Die Republikanische Partei werde von der Minderheit der Tea-Party-Bewegung als Geisel genommen, sagt Michael Werz vom Center for American Progress. Wenn aber am Dienstag 800.000 Bundesangestellte in einen unbezahlten Urlaub geschickt würden, könne die Partei die Blockade nicht aufrechterhalten.

Michael Werz im Gespräch mit Peter Kapern | 30.09.2013
    Peter Kapern: Knapp 25 Stunden bleiben Republikanern und Demokraten im US-Kongress noch, um einen Kompromiss im Haushaltsstreit zu finden. Im Moment sieht es allerdings nicht so aus, als könnte das noch gelingen. Wenn auch die letzten Stunden im politischen Ringen nutzlos verstreichen, dann müssen sich die US-Bürger auf einige unangenehme Überraschungen gefasst machen, wenn sie am Dienstagmorgen wach werden. Der gesamte Apparat der Bundesregierung wird dann auf Notbetrieb geschaltet sein. Alles, was nicht überlebensnotwendig ist, wird ruhen: Museen dicht, Nationalparks geschlossen, Ämter laufen nur noch im Notbetrieb, zig Tausende Bundesangestellte werden in einen Zwangsurlaub geschickt und bekommen dann auch kein Gehalt mehr.

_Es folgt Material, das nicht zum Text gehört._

import Summits.CriticalPhenomena.Ising3DConformalLimit.Theorems.CoerciveSharpnessPhiCoerciveSplit
import Literature.Probability.LatticeModels.SharpLengthCorrLength
import Literature.Probability.LatticeModels.CriticalTwoPointBounds
import Literature.Probability.LatticeModels.SharpnessDecayProofs

/-!
# Negative lemmas for the crux `CoerciveSharpness.PhiCoercive` (stmt-CriticalPhenomena-18196): load-bearing hypotheses and tightness

Crux disprover `refuter-cdisprove-stmt-CriticalPhenomena-18196-0`, route `CoerciveSharpness`,
sub-problem `CriticalPhenomena/Ising3DConformalLimit`.  Companion of the crux work file
`Cruxes/PhiCoercive/Disproof.lean` (which imports this module).

The crux (`PhiCoercive`, = `∃ κ c > 0, ∀ m ≥ 1, ∀ finite S ⊇ Λ_m, c·m^κ ≤ φ_{β_c(3)}(S)` with
`φ_β(S) = β Σ_{x∈S} #{y ∉ S : y ∼ x} ⟨σ₀σ_x⟩^free_{S,β}` the Duminil-Copin–Panis sharpness functional,
`phiC S = dcpPhi 3 (criticalBeta 3) S`) is an open-problem-level GROWTH statement (`κ = 1 − η_⊥ ≈ 0.21`
predicted; `κ = 0` is a theorem, `BoxSuperset.one_le_phiC`).  Nothing here asserts a Theses decl.  What is
proved (sorry-free, axioms `propext`/`Classical.choice`/`Quot.sound`):

* `phiC_box_le_linear` — **tightness of the exponent range**: `φ_{β_c}(Λ_m) ≤ A·m` for all `m ≥ 1`
  (Def. 1.1 on a box, `dcpPhi_box_succ_le`, + the infrared bound at `β_c`, `twoPointFree_criticalBeta_upper_holds`,
  + the shell count `card_sphere_succ_le`, inlined; the same count is `card_sphere_three_le` of another route's helper).  Hence
* `not_boxCoercive_exponent_gt_one`, `not_phiCoercive_exponent_gt_one` — the NATURAL STRENGTHENING of the
  crux to an exponent `κ > 1` is FALSE: any proof must produce `κ ∈ (0, 1]` (physically `κ ≈ 0.21`; excluding
  `κ = 1` would need `η > 0`, open).
* `phiCoercive_false_subcritical` — **criticality is load-bearing**: for every `0 ≤ β < β_c(3)` the same
  coercivity statement with `β` in place of `β_c(3)` is FALSE, because `φ_β(Λ_{k+1}) ≤ 6β·54(k+1)²·e^{-c(k+1)} → 0`
  (Aizenman–Barsky–Fernández / Duminil-Copin–Tassion sharpness, `twoPoint_exponentialDecay_of_lt_criticalBeta_holds`).
  So no argument that is continuous/monotone in `β` from below can give the crux: the input must live AT `β_c`.
* `phiCoercive_false_without_box` — **the shape anchor `Λ_m ⊆ S` is load-bearing**: weakening it to the
  Duminil-Copin–Tassion condition `0 ∈ S` makes the statement FALSE (`S = {0}`: `φ_{β_c}({0}) = 6β_c(3)` for every `m`,
  `dcpPhi_singleton_zero`).  (The anchor cannot be weakened to "`S ∋ 0` large" either — thin sets radiate `O(1)` —
  but the singleton already kills the unanchored form.)

Informal companions (not provable in Lean today, recorded in `Disproof.lean`): `κ = 0` exactly for the Gaussian
walk (`φ^{RW} ≡ 1`), so the dimension `d = 3`/the interaction is load-bearing too (barrier
`IsingTrivialityFromDimensionFour`); 2-D exact transfer-matrix scan of adversarial supersets (kit job j026052).
-/

noncomputable section

namespace Summit.CriticalPhenomena.Ising3DConformalLimit.Cruxes.PhiCoercive.Negative

open scoped BigOperators Topology
open Finset Filter
open Literature.Probability.LatticeModels
open Summit.CriticalPhenomena.Ising3DConformalLimit.Theses.CoerciveSharpness (PhiCoercive)
open Summit.CriticalPhenomena.Ising3DConformalLimit.Cruxes.PhiCoercive.BoxSuperset (phiC phiC_eq_dcpPhi
  BoxCoercive)

/-! ## 1. Tightness: the box flux is at most linear, so `κ ≤ 1` -/

/-- On the sphere `∂Λ_{k+1}` the sup norm is `k + 1`. -/
theorem norm_eq_of_mem_sphere_succ {k : ℕ} {x : Site 3} (hx : x ∈ sphere 3 (k + 1)) :
    ‖x‖ = (k : ℝ) + 1 := by
  rw [Site.norm_eq_supNorm, mem_sphere.1 hx]; push_cast; ring

/-- **`φ_{β_c(3)}(Λ_m) ≤ A·m` for all `m ≥ 1`** (Duminil-Copin–Panis Def. 1.1 on a box: each of the
`≤ 54 m²` boundary sites has `≤ 6` outer neighbours and, by GKS and the infrared bound at `β_c`,
`⟨σ₀σ_x⟩^free_{Λ_m} ≤ ⟨σ₀σ_x⟩^free_{β_c} ≤ C/m`).  The upper end of the exponent-gap ledger for this crux:
rigorously `1 ≤ φ_{β_c}(Λ_m) ≤ A m`, truth `≍ m^{0.21}`. -/
theorem phiC_box_le_linear : ∃ A : ℝ, 0 < A ∧ ∀ m : ℕ, 1 ≤ m → phiC (box 3 m) ≤ A * m := by
  obtain ⟨C, hC⟩ := twoPointFree_criticalBeta_upper_holds (d := 3) le_rfl
  have hβ : 0 ≤ criticalBeta 3 := criticalBeta_nonneg 3
  refine ⟨criticalBeta 3 * 6 * 54 * max C 0 + 1, by positivity, fun m hm => ?_⟩
  obtain ⟨k, rfl⟩ : ∃ k, m = k + 1 := ⟨m - 1, by omega⟩
  have hk1 : (0 : ℝ) < (k : ℝ) + 1 := by positivity
  have h1 : phiC (box 3 (k + 1)) ≤
      criticalBeta 3 * (2 * ((3 : ℕ) : ℝ)) * ∑ x ∈ sphere 3 (k + 1), twoPointFree 3 (criticalBeta 3) x := by
    rw [phiC_eq_dcpPhi]; exact dcpPhi_box_succ_le hβ k
  have h2 : ∀ x ∈ sphere 3 (k + 1), twoPointFree 3 (criticalBeta 3) x ≤ max C 0 * ((k : ℝ) + 1)⁻¹ := by
    intro x hx
    have hxn : Site.supNorm x = k + 1 := mem_sphere.1 hx
    have hx0 : x ≠ 0 := by
      rintro rfl
      rw [Site.supNorm_eq_zero_iff.2 rfl] at hxn
      omega
    have hnorm : ‖x‖ = (k : ℝ) + 1 := norm_eq_of_mem_sphere_succ hx
    have hCx := hC x hx0
    have hexp : (‖x‖ : ℝ) ^ (-(((3 : ℕ) : ℝ) - 2)) = ((k : ℝ) + 1)⁻¹ := by
      rw [hnorm]; norm_num [Real.rpow_neg_one]
    rw [hexp] at hCx
    exact hCx.trans (mul_le_mul_of_nonneg_right (le_max_left _ _) (by positivity))
  have h3 : ∑ x ∈ sphere 3 (k + 1), twoPointFree 3 (criticalBeta 3) x ≤
      54 * ((k : ℝ) + 1) ^ 2 * (max C 0 * ((k : ℝ) + 1)⁻¹) := by
    have hcard54 : (#(sphere 3 (k + 1)) : ℝ) ≤ 54 * ((k : ℝ) + 1) ^ 2 := by
      -- shell count `#∂Λ_{k+1} ≤ 6(2k+3)² ≤ 54(k+1)²` (`card_sphere_succ_le`; cf. `card_sphere_three_le`)
      have hcard := card_sphere_succ_le (d := 3) k
      norm_num at hcard
      have hk : (0 : ℝ) ≤ k := Nat.cast_nonneg k
      have h9 : (2 * (k : ℝ) + 3) ^ 2 ≤ 9 * ((k : ℝ) + 1) ^ 2 := by nlinarith [hk, sq_nonneg (k : ℝ)]
      nlinarith [hcard, h9]
    calc ∑ x ∈ sphere 3 (k + 1), twoPointFree 3 (criticalBeta 3) x
        ≤ ∑ x ∈ sphere 3 (k + 1), max C 0 * ((k : ℝ) + 1)⁻¹ := Finset.sum_le_sum h2
      _ = (#(sphere 3 (k + 1)) : ℝ) * (max C 0 * ((k : ℝ) + 1)⁻¹) := by
          rw [Finset.sum_const, nsmul_eq_mul]
      _ ≤ 54 * ((k : ℝ) + 1) ^ 2 * (max C 0 * ((k : ℝ) + 1)⁻¹) :=
          mul_le_mul_of_nonneg_right hcard54 (by positivity)
  have h4 : 54 * ((k : ℝ) + 1) ^ 2 * (max C 0 * ((k : ℝ) + 1)⁻¹) = 54 * max C 0 * ((k : ℝ) + 1) := by
    field_simp
  calc phiC (box 3 (k + 1))
      ≤ criticalBeta 3 * (2 * ((3 : ℕ) : ℝ)) * (54 * ((k : ℝ) + 1) ^ 2 * (max C 0 * ((k : ℝ) + 1)⁻¹)) :=
        h1.trans (mul_le_mul_of_nonneg_left h3 (by positivity))
    _ = criticalBeta 3 * 6 * 54 * max C 0 * ((k : ℝ) + 1) := by rw [h4]; push_cast; ring
    _ ≤ (criticalBeta 3 * 6 * 54 * max C 0 + 1) * ((k : ℝ) + 1) := by nlinarith [hk1, hβ, le_max_right C 0]
    _ = (criticalBeta 3 * 6 * 54 * max C 0 + 1) * ((k + 1 : ℕ) : ℝ) := by push_cast; ring

/-- **Natural strengthening refuted (boxes): no exponent `κ > 1`.**  `¬ ∃ c > 0, ∀ m ≥ 1, c·m^κ ≤ φ_{β_c}(Λ_m)`
for every `κ > 1` — the box piece `BoxCoercive` of the crux can only hold with `κ ≤ 1`. -/
theorem not_boxCoercive_exponent_gt_one {κ : ℝ} (hκ : 1 < κ) :
    ¬ ∃ c : ℝ, 0 < c ∧ ∀ m : ℕ, 1 ≤ m → c * (m : ℝ) ^ κ ≤ phiC (box 3 m) := by
  rintro ⟨c, hc, h⟩
  obtain ⟨A, hA, hlin⟩ := phiC_box_le_linear
  have hev : ∀ m : ℕ, 1 ≤ m → c * (m : ℝ) ^ (κ - 1) ≤ A := by
    intro m hm
    have hm' : (0 : ℝ) < m := by exact_mod_cast hm
    have hle : c * (m : ℝ) ^ κ ≤ A * m := (h m hm).trans (hlin m hm)
    rw [Real.rpow_sub_one hm'.ne', mul_div_assoc', div_le_iff₀ hm']
    exact hle
  have ht : Tendsto (fun m : ℕ => c * (m : ℝ) ^ (κ - 1)) atTop atTop :=
    ((tendsto_rpow_atTop (by linarith)).comp tendsto_natCast_atTop_atTop).const_mul_atTop hc
  obtain ⟨m, hm1, hm2⟩ := ((ht.eventually_gt_atTop A).and (eventually_ge_atTop 1)).exists
  exact absurd (hev m hm2) (not_le.2 hm1)

/-- **Natural strengthening refuted (the crux's own shape): `PhiCoercive` with `1 < κ` in place of `0 < κ` is
FALSE** (take `S = Λ_m`).  Any proof of the crux must land `κ ∈ (0, 1]`. -/
theorem not_phiCoercive_exponent_gt_one :
    ¬ ∃ κ c : ℝ, 1 < κ ∧ 0 < c ∧ ∀ m : ℕ, 1 ≤ m → ∀ S : Finset (Site 3), box 3 m ⊆ S →
        c * (m : ℝ) ^ κ ≤ phiC S := by
  rintro ⟨κ, c, hκ, hc, h⟩
  exact not_boxCoercive_exponent_gt_one hκ ⟨c, hc, fun m hm => h m hm (box 3 m) subset_rfl⟩

/-! ## 2. Criticality is load-bearing: the subcritical analogue is false -/

/-- Box flux bound from a pointwise bound on the sphere (Def. 1.1 on `Λ_{k+1}`, any `β ≥ 0`):
if `⟨σ₀σ_x⟩^free_β ≤ g` on `∂Λ_{k+1}` then `φ_β(Λ_{k+1}) ≤ 6β · 54(k+1)² · g`. -/
theorem dcpPhi_box_succ_le_of_sphere_bound {β g : ℝ} (hβ : 0 ≤ β) (k : ℕ)
    (hg : ∀ x ∈ sphere 3 (k + 1), twoPointFree 3 β x ≤ g) (hg0 : 0 ≤ g) :
    dcpPhi 3 β (box 3 (k + 1)) ≤ β * 6 * (54 * ((k : ℝ) + 1) ^ 2 * g) := by
  have h1 := dcpPhi_box_succ_le (d := 3) hβ k
  have h2 : ∑ x ∈ sphere 3 (k + 1), twoPointFree 3 β x ≤ 54 * ((k : ℝ) + 1) ^ 2 * g := by
    have hcard54 : (#(sphere 3 (k + 1)) : ℝ) ≤ 54 * ((k : ℝ) + 1) ^ 2 := by
      -- shell count `#∂Λ_{k+1} ≤ 6(2k+3)² ≤ 54(k+1)²` (`card_sphere_succ_le`; cf. `card_sphere_three_le`)
      have hcard := card_sphere_succ_le (d := 3) k
      norm_num at hcard
      have hk : (0 : ℝ) ≤ k := Nat.cast_nonneg k
      have h9 : (2 * (k : ℝ) + 3) ^ 2 ≤ 9 * ((k : ℝ) + 1) ^ 2 := by nlinarith [hk, sq_nonneg (k : ℝ)]
      nlinarith [hcard, h9]
    calc ∑ x ∈ sphere 3 (k + 1), twoPointFree 3 β x ≤ ∑ x ∈ sphere 3 (k + 1), g := Finset.sum_le_sum hg
      _ = (#(sphere 3 (k + 1)) : ℝ) * g := by rw [Finset.sum_const, nsmul_eq_mul]
      _ ≤ 54 * ((k : ℝ) + 1) ^ 2 * g := mul_le_mul_of_nonneg_right hcard54 hg0
  calc dcpPhi 3 β (box 3 (k + 1))
      ≤ β * (2 * ((3 : ℕ) : ℝ)) * ∑ x ∈ sphere 3 (k + 1), twoPointFree 3 β x := h1
    _ ≤ β * (2 * ((3 : ℕ) : ℝ)) * (54 * ((k : ℝ) + 1) ^ 2 * g) :=
        mul_le_mul_of_nonneg_left h2 (by positivity)
    _ = β * 6 * (54 * ((k : ℝ) + 1) ^ 2 * g) := by push_cast; ring

/-- **Below `β_c(3)` the box flux tends to zero**: for `0 ≤ β < β_c(3)`,
`φ_β(Λ_{k+1}) ≤ 6β·54(k+1)²·e^{-c(k+1)} → 0` (sharpness: `⟨σ₀σ_x⟩^free_β ≤ e^{-c‖x‖}`). -/
theorem dcpPhi_box_eventually_lt_of_lt_criticalBeta {β : ℝ} (hβ : 0 ≤ β) (hβc : β < criticalBeta 3)
    {ε : ℝ} (hε : 0 < ε) : ∀ᶠ k : ℕ in atTop, dcpPhi 3 β (box 3 (k + 1)) < ε := by
  obtain ⟨c₀, hc₀, hdec⟩ := twoPoint_exponentialDecay_of_lt_criticalBeta_holds (d := 3) (by norm_num) hβ hβc
  have hbound : ∀ k : ℕ, dcpPhi 3 β (box 3 (k + 1)) ≤
      β * 6 * (54 * ((k : ℝ) + 1) ^ 2 * Real.exp (-c₀ * ((k : ℝ) + 1))) := by
    intro k
    refine dcpPhi_box_succ_le_of_sphere_bound hβ k (fun x hx => ?_) (Real.exp_nonneg _)
    have h := hdec x
    rwa [norm_eq_of_mem_sphere_succ hx] at h
  have hy : Tendsto (fun k : ℕ => c₀ * ((k : ℝ) + 1)) atTop atTop :=
    (tendsto_atTop_add_const_right atTop (1 : ℝ) tendsto_natCast_atTop_atTop).const_mul_atTop hc₀
  have hg : Tendsto (fun k : ℕ => β * 6 * (54 * ((k : ℝ) + 1) ^ 2 * Real.exp (-c₀ * ((k : ℝ) + 1))))
      atTop (𝓝 0) := by
    have h := ((Real.tendsto_pow_mul_exp_neg_atTop_nhds_zero 2).comp hy).const_mul (β * 6 * 54 / c₀ ^ 2)
    rw [mul_zero] at h
    refine h.congr' (Eventually.of_forall fun k => ?_)
    simp only [Function.comp, neg_mul]
    field_simp
  filter_upwards [hg.eventually (gt_mem_nhds hε)] with k hk
  exact (hbound k).trans_lt hk

/-- **Criticality is load-bearing**: for every `0 ≤ β < β_c(3)` the coercivity statement of the crux with
`β` in place of `β_c(3)` (same `φ`, = `dcpPhi 3 β`, same quantifiers) is FALSE — already on boxes `S = Λ_m`.
So any proof of `PhiCoercive` must use an input that fails strictly below `β_c` (no `β ↑ β_c` continuity /
monotonicity argument from the subcritical side can produce the growth). Non-vacuous: `0 < β_c(3)`
(`criticalBeta_pos_holds`). -/
theorem phiCoercive_false_subcritical {β : ℝ} (hβ : 0 ≤ β) (hβc : β < criticalBeta 3) :
    ¬ ∃ κ c : ℝ, 0 < κ ∧ 0 < c ∧ ∀ m : ℕ, 1 ≤ m → ∀ S : Finset (Site 3), box 3 m ⊆ S →
        c * (m : ℝ) ^ κ ≤ dcpPhi 3 β S := by
  rintro ⟨κ, c, hκ, hc, h⟩
  obtain ⟨k, hk⟩ := (dcpPhi_box_eventually_lt_of_lt_criticalBeta hβ hβc hc).exists
  have hm : 1 ≤ k + 1 := by omega
  have hle := h (k + 1) hm (box 3 (k + 1)) subset_rfl
  have hpow : (1 : ℝ) ≤ ((k + 1 : ℕ) : ℝ) ^ κ := Real.one_le_rpow (by exact_mod_cast hm) hκ.le
  have hc_le : c ≤ c * ((k + 1 : ℕ) : ℝ) ^ κ := by nlinarith
  linarith

/-- The subcritical range is not empty: `0 < β_c(3)` (Peierls), so e.g. `β = 0` and `β = β_c/2` are instances. -/
theorem phiCoercive_false_at_zero :
    ¬ ∃ κ c : ℝ, 0 < κ ∧ 0 < c ∧ ∀ m : ℕ, 1 ≤ m → ∀ S : Finset (Site 3), box 3 m ⊆ S →
        c * (m : ℝ) ^ κ ≤ dcpPhi 3 0 S :=
  phiCoercive_false_subcritical le_rfl (criticalBeta_pos_holds (d := 3) (by norm_num))

/-! ## 3. The shape anchor `Λ_m ⊆ S` is load-bearing -/

/-- `φ_{β_c}({0}) = 6 β_c(3)` — a bounded radiator anchored at the origin only. -/
theorem phiC_singleton_zero : phiC {0} = 6 * criticalBeta 3 := by
  rw [phiC_eq_dcpPhi, dcpPhi_singleton_zero]; push_cast; ring

/-- **The anchor `Λ_m ⊆ S` cannot be weakened to `0 ∈ S`** (the Duminil-Copin–Tassion indexing of `φ_β(S)`):
`¬ ∃ κ c > 0, ∀ m ≥ 1, ∀ finite S ∋ 0, c·m^κ ≤ φ_{β_c}(S)`, witnessed by `S = {0}` for every `m`. -/
theorem phiCoercive_false_without_box :
    ¬ ∃ κ c : ℝ, 0 < κ ∧ 0 < c ∧ ∀ m : ℕ, 1 ≤ m → ∀ S : Finset (Site 3), (0 : Site 3) ∈ S →
        c * (m : ℝ) ^ κ ≤ phiC S := by
  rintro ⟨κ, c, hκ, hc, h⟩
  have ht : Tendsto (fun m : ℕ => c * (m : ℝ) ^ κ) atTop atTop :=
    ((tendsto_rpow_atTop hκ).comp tendsto_natCast_atTop_atTop).const_mul_atTop hc
  obtain ⟨m, hm1, hm2⟩ := ((ht.eventually_gt_atTop (6 * criticalBeta 3)).and (eventually_ge_atTop 1)).exists
  have hle := h m hm2 {0} (Finset.mem_singleton_self 0)
  rw [phiC_singleton_zero] at hle
  exact absurd hle (not_le.2 hm1)

end Summit.CriticalPhenomena.Ising3DConformalLimit.Cruxes.PhiCoercive.Negative

end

    Bei uns am Telefon ist nun Michael Werz, Sozialwissenschaftler am Center for American Progress, einem Think Tank in den USA. Guten Abend beziehungsweise guten Morgen!

    Michael Werz: Guten Morgen, Herr Kapern!

    Kapern: Herr Werz, wer trägt Ihrer Meinung nach die Verantwortung für die Blockade, Barack Obama, der eine Gesundheitsversicherung durchsetzt, die Umfragen zufolge von der Mehrheit der US-Bürger nicht gewollt wird, oder die Republikanische Partei, die sich mittlerweile in der ideologischen Geiselhaft der Tea-Party-Bewegung befindet?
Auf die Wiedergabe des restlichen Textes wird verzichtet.